Converting mass in grams into moles using molar mass as

$1.00\times {10}^3 g C_5{H}_{12}\times \frac{1 mol}{72.1498 g}=13.86 mol C_5{H}_{12}$

Heat released for $1$ mole of $C_5{H}_{12}$ is $3535 kJ/mol$.

Therefore, calculating heat released for $13.86 mol C_5{H}_{12}$ as

$\mathrm{ }13.86 mol C_5{H}_{12}\times \frac{3535 kJ}{mol}=48995.1 kJ=4.90\times {10}^{4}kJ$

Thus, $4.90 \times {10}^4 kJ$ of heat should be released when $1 kg$ of $C_5{H}_{12}$ is combusted.
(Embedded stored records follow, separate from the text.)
/-- **Quasi-regularity is invariant under re-framing a pair**: `(c 0, c 1)` quasi-regular ⇒ `(c o − μ c i, c i)` quasi-regular
(`o ≠ i`). The substitution `Y₀ ↦ X_o − μ X_i`, `Y₁ ↦ X_i` is a degree-preserving automorphism of `R[X₀, X₁]` fixing `I·R[X]`.
[cite: Matsumura1987, §16 Definition p. 124] -/
theorem isQuasiRegular_reframe {R : Type u} [CommRing R] (c : Fin 2 → R) (hc : IsQuasiRegular c) (i o : Fin 2) (hoi : o ≠ i)
    (μ : R) : IsQuasiRegular ![c o - μ * c i, c i] := by
  classical
  have hio : ∀ k : Fin 2, k ≠ i → k = o := by
    intro k hk; rcases Fin.exists_fin_two.mp ⟨k, rfl⟩ with h | h <;> rcases Fin.exists_fin_two.mp ⟨i, rfl⟩ with hi | hi <;>
      rcases Fin.exists_fin_two.mp ⟨o, rfl⟩ with ho | ho <;> simp_all
  have hI : Ideal.span (Set.range ![c o - μ * c i, c i]) = Ideal.span (Set.range c) := span_range_reframe_eq c i o hoi μ
  -- the substitution and its inverse
  let g : Fin 2 → MvPolynomial (Fin 2) R := ![MvPolynomial.X o - MvPolynomial.C μ * MvPolynomial.X i, MvPolynomial.X i]
  let g' : Fin 2 → MvPolynomial (Fin 2) R := fun k =>
    if k = i then MvPolynomial.X 1 else MvPolynomial.X 0 + MvPolynomial.C μ * MvPolynomial.X 1
  have hg1 : ∀ k, (g k).IsHomogeneous 1 := by
    intro k
    rcases Fin.exists_fin_two.mp ⟨k, rfl⟩ with hk | hk <;> rw [hk]
    · exact (MvPolynomial.isHomogeneous_X R o).sub ((MvPolynomial.isHomogeneous_X R i).C_mul μ)
    · exact MvPolynomial.isHomogeneous_X R i
  have hgeval : ∀ k, MvPolynomial.eval c (g k) = ![c o - μ * c i, c i] k := by
    intro k
    rcases Fin.exists_fin_two.mp ⟨k, rfl⟩ with hk | hk <;> rw [hk] <;> simp [g]
  have hg'i : g' i = MvPolynomial.X 1 := by simp [g']
  have hg'o : g' o = MvPolynomial.X 0 + MvPolynomial.C μ * MvPolynomial.X 1 := by simp [g', hoi]
  have hg'g : ∀ k, MvPolynomial.bind₁ g' (g k) = MvPolynomial.X k := by
    intro k
    rcases Fin.exists_fin_two.mp ⟨k, rfl⟩ with hk | hk <;> rw [hk]
    · simp only [g, Matrix.cons_val_zero, map_sub, map_mul, MvPolynomial.bind₁_X_right, MvPolynomial.bind₁_C_right, hg'i, hg'o]
      ring
    · simp [g, hg'i]
  intro n F hF hmem
  -- move to the frame `c`
  have hF1 : (MvPolynomial.bind₁ g F).IsHomogeneous n := by
    have h := hF.aeval g hg1
    rwa [one_mul] at h
  have heval : MvPolynomial.eval c (MvPolynomial.bind₁ g F) = MvPolynomial.eval ![c o - μ * c i, c i] F := by
    change MvPolynomial.eval₂Hom (RingHom.id R) c (MvPolynomial.bind₁ g F) = _
    rw [MvPolynomial.eval₂Hom_bind₁]
    have h : (fun k => MvPolynomial.eval₂Hom (RingHom.id R) c (g k)) = ![c o - μ * c i, c i] := funext fun k => hgeval k
    rw [h]
    rfl
  have hmem1 : MvPolynomial.eval c (MvPolynomial.bind₁ g F) ∈ Ideal.span (Set.range c) ^ (n + 1) := by
    rw [heval, ← hI]; exact hmem
  have h1 := hc n _ hF1 hmem1
  -- come back with the inverse substitution
  have h2 : MvPolynomial.bind₁ g' (MvPolynomial.bind₁ g F) ∈
      Ideal.map (MvPolynomial.C : R →+* MvPolynomial (Fin 2) R) (Ideal.span (Set.range c)) := by
    have hle : (Ideal.map (MvPolynomial.C : R →+* MvPolynomial (Fin 2) R) (Ideal.span (Set.range c))).map
        (MvPolynomial.bind₁ g').toRingHom ≤ Ideal.map MvPolynomial.C (Ideal.span (Set.range c)) := by
      rw [Ideal.map_map, Ideal.map_le_iff_le_comap]
      intro r hr
      rw [Ideal.mem_comap, RingHom.comp_apply]
      change MvPolynomial.bind₁ g' (MvPolynomial.C r) ∈ _
      rw [MvPolynomial.bind₁_C_right]
      exact Ideal.mem_map_of_mem _ hr
    exact hle (Ideal.mem_map_of_mem _ h1)
  have h3 : MvPolynomial.bind₁ g' (MvPolynomial.bind₁ g F) = F := by
    rw [MvPolynomial.bind₁_bind₁]
    have hX : (fun k => MvPolynomial.bind₁ g' (g k)) = MvPolynomial.X := funext hg'g
    rw [hX, MvPolynomial.bind₁_X_left]
    rfl
  rw [h3] at h2
  rwa [hI]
c) Calculating the amount of $C_5{H}_{12}$ that must be burned to heat $1.00 kg$ of water from $20.0^{o}C$ to $90.0^o C$

We need to find here first the heat required to heat water, which can be calculated as

$1.00 kg \times \frac{1000 g}{1 kg}=1.00\times {10}^3 g water$

Therefore, energy required to increase the temperature of water from $20.0^{o}C$ to $90.0^o C$  is

$q_{water}=m_{water}\times c_p\times ∆T$

$q_{water}=1.00\times {10}^3 g \times 4.18J/\left(g{.}^{o}C\right)\times ( 90.0^o C-20.0^{o}C)$

$q_{water}=292600 J =292.6 kJ$

Here we assume that all the heat, which is required to heat water is coming from the combustion of $C_5{H}_{12}$. From the given enthalpy of combustion for $C_5{H}_{12,}$ we can find moles of $C_5{H}_{12}$ that must be used to release $292.6 kJ$ of heat as

$292.6 kJ\times \frac{1 mol }{3535 kJ}=0.08277 mol C_5{H}_{12}$

Converting moles of $C_5{H}_{12}$ to mass using molar mass:

$0.08277 mol C_5{H}_{12}\times \frac{72.1498 g}{1 mol}=5.97 g C_5{H}_{12}$

Therefore, $5.97 g C_5{H}_{12}$ must be burned to heat $1.00 kg$ of water from $20.0^{o}C$ to $90.0^o C$.

Conclusion:

All the heat lost by a combustion reaction is gained by water, assuming the conservation of energy.